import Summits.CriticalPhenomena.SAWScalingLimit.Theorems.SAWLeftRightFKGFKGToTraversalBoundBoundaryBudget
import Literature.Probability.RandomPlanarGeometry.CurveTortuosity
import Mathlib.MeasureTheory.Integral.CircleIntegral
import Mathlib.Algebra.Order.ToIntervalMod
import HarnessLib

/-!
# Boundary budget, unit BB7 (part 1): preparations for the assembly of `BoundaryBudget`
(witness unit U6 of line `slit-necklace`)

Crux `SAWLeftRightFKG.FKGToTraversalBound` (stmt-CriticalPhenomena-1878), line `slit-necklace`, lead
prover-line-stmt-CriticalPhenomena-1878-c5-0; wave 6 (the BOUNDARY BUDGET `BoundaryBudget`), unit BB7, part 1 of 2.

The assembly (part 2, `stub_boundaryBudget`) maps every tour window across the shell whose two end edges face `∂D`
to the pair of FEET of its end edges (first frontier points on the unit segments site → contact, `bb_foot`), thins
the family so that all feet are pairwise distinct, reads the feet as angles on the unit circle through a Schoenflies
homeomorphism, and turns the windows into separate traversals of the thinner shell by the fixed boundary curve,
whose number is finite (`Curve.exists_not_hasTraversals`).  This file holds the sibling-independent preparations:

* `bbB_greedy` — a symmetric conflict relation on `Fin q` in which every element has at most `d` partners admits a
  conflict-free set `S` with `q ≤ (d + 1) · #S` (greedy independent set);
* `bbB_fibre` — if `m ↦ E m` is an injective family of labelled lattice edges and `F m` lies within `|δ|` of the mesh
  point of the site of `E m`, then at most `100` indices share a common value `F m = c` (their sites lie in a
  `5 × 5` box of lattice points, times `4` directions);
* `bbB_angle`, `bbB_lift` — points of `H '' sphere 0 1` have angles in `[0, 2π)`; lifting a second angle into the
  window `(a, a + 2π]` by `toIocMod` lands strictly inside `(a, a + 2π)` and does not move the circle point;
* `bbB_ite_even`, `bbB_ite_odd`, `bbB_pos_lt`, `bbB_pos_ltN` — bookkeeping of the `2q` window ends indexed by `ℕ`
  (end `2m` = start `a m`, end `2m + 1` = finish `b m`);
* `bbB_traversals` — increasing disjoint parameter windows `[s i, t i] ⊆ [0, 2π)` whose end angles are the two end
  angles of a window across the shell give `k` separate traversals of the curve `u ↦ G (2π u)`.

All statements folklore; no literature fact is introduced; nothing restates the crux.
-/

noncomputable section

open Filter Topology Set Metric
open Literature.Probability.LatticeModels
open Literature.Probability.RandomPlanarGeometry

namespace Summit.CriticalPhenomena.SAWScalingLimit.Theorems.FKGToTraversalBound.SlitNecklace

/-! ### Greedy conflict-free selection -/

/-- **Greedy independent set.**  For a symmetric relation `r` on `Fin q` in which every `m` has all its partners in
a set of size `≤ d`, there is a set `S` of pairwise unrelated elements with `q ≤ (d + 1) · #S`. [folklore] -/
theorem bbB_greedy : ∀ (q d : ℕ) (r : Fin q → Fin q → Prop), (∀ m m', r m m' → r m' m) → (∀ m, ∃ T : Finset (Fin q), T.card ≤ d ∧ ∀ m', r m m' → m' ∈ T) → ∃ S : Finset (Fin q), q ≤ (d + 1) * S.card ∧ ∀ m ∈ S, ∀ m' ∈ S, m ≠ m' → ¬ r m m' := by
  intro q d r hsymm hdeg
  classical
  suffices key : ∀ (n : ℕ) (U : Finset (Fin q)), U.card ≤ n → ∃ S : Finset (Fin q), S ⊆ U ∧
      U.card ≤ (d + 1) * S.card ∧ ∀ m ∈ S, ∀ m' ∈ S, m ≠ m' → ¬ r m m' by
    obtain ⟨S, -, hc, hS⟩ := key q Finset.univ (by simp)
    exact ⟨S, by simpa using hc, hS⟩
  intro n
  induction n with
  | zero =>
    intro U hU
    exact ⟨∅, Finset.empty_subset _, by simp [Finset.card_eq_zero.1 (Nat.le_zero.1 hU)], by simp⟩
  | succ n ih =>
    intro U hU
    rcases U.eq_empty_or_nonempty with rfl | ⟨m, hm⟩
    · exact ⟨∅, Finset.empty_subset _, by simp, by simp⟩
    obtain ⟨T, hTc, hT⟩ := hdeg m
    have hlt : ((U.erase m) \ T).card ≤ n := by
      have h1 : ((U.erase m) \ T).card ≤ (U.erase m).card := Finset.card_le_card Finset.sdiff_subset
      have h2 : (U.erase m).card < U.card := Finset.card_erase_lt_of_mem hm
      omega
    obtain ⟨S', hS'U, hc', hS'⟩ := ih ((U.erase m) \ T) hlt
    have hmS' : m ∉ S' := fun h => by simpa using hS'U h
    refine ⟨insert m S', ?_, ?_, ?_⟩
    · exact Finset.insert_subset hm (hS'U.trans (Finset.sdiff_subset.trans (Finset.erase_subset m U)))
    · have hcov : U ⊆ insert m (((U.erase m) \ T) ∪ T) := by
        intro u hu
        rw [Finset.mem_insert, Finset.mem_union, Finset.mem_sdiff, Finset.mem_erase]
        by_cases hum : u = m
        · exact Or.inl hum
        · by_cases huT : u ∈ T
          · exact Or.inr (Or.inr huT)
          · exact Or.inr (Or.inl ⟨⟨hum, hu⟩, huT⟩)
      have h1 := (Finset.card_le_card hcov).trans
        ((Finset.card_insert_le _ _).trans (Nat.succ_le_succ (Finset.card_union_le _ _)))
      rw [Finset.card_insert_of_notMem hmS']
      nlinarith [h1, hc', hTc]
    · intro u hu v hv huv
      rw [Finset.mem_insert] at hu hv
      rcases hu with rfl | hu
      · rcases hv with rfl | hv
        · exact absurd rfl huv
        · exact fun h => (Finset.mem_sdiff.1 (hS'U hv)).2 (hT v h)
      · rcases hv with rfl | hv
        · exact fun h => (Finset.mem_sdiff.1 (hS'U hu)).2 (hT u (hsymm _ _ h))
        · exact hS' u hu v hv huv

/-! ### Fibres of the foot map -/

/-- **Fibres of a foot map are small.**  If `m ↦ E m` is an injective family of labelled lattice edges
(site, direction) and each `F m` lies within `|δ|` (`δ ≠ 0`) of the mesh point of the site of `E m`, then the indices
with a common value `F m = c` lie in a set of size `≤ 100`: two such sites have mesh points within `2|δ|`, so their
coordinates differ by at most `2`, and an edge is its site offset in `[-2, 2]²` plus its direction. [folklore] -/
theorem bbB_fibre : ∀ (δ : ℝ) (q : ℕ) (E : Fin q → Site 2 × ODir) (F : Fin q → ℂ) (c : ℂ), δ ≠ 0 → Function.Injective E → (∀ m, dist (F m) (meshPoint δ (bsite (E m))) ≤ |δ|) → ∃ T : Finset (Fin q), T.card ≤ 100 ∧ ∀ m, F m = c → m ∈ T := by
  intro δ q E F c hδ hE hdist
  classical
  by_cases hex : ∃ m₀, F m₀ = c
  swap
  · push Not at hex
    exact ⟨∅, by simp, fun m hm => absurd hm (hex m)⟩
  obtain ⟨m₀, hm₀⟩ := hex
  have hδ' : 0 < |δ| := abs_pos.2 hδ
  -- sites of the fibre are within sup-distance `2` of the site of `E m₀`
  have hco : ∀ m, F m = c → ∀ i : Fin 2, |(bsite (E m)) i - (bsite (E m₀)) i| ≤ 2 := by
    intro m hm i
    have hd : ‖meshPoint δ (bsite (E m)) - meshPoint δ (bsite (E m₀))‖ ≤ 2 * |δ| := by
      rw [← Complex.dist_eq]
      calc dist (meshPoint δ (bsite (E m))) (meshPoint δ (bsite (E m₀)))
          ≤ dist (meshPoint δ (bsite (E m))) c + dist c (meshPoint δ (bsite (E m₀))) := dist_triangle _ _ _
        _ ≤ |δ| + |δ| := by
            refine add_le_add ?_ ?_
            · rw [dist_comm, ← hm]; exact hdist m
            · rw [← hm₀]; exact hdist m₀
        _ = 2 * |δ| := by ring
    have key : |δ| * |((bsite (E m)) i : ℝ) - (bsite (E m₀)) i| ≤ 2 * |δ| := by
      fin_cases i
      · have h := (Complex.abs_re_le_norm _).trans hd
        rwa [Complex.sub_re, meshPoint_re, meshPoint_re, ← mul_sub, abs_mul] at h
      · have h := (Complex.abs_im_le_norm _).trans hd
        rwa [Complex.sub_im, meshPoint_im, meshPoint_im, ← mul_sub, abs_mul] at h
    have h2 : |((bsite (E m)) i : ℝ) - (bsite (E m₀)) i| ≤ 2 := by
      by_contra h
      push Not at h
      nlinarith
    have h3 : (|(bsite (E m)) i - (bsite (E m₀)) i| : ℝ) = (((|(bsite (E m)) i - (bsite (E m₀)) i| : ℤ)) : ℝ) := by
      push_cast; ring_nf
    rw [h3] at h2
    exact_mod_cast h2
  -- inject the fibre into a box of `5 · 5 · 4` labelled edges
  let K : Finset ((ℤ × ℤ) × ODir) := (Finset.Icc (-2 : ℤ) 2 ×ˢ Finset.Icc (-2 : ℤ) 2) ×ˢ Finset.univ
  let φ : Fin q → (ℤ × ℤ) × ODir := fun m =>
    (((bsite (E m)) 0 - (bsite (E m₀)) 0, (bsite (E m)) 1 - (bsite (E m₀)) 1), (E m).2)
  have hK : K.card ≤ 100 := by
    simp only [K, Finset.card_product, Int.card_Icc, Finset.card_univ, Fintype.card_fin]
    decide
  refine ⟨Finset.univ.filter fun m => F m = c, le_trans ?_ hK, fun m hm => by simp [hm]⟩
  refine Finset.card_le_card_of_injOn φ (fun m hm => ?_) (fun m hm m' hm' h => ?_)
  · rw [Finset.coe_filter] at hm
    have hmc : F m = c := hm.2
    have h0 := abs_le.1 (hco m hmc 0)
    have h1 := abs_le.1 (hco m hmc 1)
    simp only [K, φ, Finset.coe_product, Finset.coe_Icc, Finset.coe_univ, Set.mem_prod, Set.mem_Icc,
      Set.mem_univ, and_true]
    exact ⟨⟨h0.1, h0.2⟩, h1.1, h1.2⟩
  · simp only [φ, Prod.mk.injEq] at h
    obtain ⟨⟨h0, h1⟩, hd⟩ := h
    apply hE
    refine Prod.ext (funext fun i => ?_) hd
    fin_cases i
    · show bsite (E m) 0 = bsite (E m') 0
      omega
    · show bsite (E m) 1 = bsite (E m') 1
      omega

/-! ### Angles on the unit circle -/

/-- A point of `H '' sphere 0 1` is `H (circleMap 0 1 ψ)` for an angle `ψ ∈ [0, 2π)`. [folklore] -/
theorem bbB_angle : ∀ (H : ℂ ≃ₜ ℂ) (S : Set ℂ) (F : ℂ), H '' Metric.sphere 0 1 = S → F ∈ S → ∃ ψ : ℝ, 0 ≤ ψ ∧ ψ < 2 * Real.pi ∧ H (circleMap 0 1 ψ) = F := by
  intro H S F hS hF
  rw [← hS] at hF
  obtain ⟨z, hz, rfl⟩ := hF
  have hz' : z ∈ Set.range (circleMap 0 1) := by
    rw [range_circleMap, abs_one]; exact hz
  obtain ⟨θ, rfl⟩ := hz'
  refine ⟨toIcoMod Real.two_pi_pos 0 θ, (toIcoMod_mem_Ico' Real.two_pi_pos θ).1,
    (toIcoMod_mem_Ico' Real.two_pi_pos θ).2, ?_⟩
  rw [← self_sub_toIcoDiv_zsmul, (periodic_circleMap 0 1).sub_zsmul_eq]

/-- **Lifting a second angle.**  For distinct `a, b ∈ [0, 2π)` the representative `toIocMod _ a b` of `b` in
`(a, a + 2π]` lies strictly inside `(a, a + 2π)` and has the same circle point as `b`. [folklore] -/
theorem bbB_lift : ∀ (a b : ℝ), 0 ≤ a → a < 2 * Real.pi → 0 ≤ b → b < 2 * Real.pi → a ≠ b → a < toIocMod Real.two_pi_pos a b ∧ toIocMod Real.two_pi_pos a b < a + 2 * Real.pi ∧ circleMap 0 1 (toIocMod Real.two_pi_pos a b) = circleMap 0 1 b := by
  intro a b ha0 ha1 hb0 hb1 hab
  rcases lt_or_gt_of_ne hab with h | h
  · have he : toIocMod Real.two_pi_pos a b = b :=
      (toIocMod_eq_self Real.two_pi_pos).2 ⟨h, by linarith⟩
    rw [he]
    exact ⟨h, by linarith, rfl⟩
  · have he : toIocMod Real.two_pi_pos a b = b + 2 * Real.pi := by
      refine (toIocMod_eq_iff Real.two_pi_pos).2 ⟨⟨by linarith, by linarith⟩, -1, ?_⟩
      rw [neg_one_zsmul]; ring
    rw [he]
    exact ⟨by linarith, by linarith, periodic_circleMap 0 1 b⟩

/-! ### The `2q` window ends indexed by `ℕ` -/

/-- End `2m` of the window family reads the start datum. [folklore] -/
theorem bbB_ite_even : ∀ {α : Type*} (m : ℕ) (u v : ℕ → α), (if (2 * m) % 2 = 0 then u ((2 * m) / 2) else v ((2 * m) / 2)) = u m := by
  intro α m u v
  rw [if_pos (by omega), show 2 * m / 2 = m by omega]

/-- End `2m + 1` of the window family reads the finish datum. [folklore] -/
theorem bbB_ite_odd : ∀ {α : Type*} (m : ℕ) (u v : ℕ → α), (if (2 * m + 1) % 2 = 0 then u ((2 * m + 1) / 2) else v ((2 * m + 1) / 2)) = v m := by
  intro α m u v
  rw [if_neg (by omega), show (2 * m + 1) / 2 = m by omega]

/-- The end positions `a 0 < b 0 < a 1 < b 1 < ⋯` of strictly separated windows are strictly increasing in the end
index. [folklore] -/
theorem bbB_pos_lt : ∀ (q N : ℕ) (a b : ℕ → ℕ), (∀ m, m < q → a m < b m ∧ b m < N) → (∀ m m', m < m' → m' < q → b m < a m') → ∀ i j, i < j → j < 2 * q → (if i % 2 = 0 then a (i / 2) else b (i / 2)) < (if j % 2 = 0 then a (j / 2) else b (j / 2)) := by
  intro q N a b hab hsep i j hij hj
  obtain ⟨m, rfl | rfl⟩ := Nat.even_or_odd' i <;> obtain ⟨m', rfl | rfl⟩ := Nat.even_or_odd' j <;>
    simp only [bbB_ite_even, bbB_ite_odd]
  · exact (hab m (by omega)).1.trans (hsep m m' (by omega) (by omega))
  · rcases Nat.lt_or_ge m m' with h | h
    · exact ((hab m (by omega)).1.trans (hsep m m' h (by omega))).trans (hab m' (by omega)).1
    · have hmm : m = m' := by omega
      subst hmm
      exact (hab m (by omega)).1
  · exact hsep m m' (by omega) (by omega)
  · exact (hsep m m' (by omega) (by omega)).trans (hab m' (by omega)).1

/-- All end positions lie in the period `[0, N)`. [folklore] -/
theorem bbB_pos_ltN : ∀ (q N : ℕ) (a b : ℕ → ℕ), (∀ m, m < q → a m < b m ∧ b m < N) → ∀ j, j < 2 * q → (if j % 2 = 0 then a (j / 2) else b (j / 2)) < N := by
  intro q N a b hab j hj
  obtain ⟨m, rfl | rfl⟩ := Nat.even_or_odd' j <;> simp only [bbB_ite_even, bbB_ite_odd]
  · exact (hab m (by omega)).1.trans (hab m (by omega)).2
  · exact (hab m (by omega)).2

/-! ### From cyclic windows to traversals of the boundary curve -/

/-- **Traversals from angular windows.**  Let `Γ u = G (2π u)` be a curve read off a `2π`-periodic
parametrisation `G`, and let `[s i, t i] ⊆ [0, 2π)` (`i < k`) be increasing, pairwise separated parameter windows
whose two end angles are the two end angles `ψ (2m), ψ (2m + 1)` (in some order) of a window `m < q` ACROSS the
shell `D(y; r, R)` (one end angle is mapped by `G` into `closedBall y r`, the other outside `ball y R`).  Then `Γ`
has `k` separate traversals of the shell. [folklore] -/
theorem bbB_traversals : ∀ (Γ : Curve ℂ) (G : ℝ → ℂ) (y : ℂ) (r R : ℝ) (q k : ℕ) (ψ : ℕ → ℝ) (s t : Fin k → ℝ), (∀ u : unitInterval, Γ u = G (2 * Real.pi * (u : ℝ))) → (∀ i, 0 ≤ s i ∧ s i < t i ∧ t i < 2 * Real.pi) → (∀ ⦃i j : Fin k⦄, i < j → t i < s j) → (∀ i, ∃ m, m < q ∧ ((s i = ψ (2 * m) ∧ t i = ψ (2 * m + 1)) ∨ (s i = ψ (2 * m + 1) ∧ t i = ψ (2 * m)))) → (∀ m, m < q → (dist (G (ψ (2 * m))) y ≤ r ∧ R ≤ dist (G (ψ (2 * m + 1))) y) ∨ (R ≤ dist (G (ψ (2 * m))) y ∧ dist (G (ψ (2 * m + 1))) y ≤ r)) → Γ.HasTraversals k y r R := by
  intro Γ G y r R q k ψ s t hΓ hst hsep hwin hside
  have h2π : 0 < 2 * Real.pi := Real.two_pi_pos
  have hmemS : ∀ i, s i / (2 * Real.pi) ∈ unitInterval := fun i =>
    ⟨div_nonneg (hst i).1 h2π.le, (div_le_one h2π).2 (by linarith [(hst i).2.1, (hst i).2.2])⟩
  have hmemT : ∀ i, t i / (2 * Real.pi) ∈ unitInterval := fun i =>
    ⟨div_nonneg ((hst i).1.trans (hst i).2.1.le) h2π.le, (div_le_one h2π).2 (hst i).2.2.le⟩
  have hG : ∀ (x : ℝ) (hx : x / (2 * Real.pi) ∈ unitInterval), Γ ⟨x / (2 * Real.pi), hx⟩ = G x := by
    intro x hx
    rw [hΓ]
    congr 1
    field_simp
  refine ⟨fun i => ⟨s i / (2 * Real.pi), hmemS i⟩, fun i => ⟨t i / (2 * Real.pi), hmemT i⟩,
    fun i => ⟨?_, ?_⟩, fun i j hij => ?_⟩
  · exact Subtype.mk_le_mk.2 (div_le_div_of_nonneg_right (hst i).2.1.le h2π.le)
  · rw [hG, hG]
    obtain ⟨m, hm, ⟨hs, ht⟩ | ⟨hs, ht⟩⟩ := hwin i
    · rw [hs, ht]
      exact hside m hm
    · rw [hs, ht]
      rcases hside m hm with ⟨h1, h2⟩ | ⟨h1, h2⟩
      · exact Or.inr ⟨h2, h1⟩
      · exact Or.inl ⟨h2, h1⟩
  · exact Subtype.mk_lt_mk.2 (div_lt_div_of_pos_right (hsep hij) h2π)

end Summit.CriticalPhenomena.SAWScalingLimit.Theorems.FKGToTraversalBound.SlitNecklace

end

===

*Task to complete:*
Scan the listing above for the line that has "Or.inr (Or.inr huT)", then copy exactly from that line through the line that has "foot map are".

*The completed task:*
          · exact Or.inr (Or.inr huT)
          · exact Or.inr (Or.inl ⟨⟨hum, hu⟩, huT⟩)
      have h1 := (Finset.card_le_card hcov).trans
        ((Finset.card_insert_le _ _).trans (Nat.succ_le_succ (Finset.card_union_le _ _)))
      rw [Finset.card_insert_of_notMem hmS']
      nlinarith [h1, hc', hTc]
    · intro u hu v hv huv
      rw [Finset.mem_insert] at hu hv
      rcases hu with rfl | hu
      · rcases hv with rfl | hv
        · exact absurd rfl huv
        · exact fun h => (Finset.mem_sdiff.1 (hS'U hv)).2 (hT v h)
      · rcases hv with rfl | hv
        · exact fun h => (Finset.mem_sdiff.1 (hS'U hu)).2 (hT u (hsymm _ _ h))
        · exact hS' u hu v hv huv

/-! ### Fibres of the foot map -/

/-- **Fibres of a foot map are small.**  If `m ↦ E m` is an injective family of labelled lattice edges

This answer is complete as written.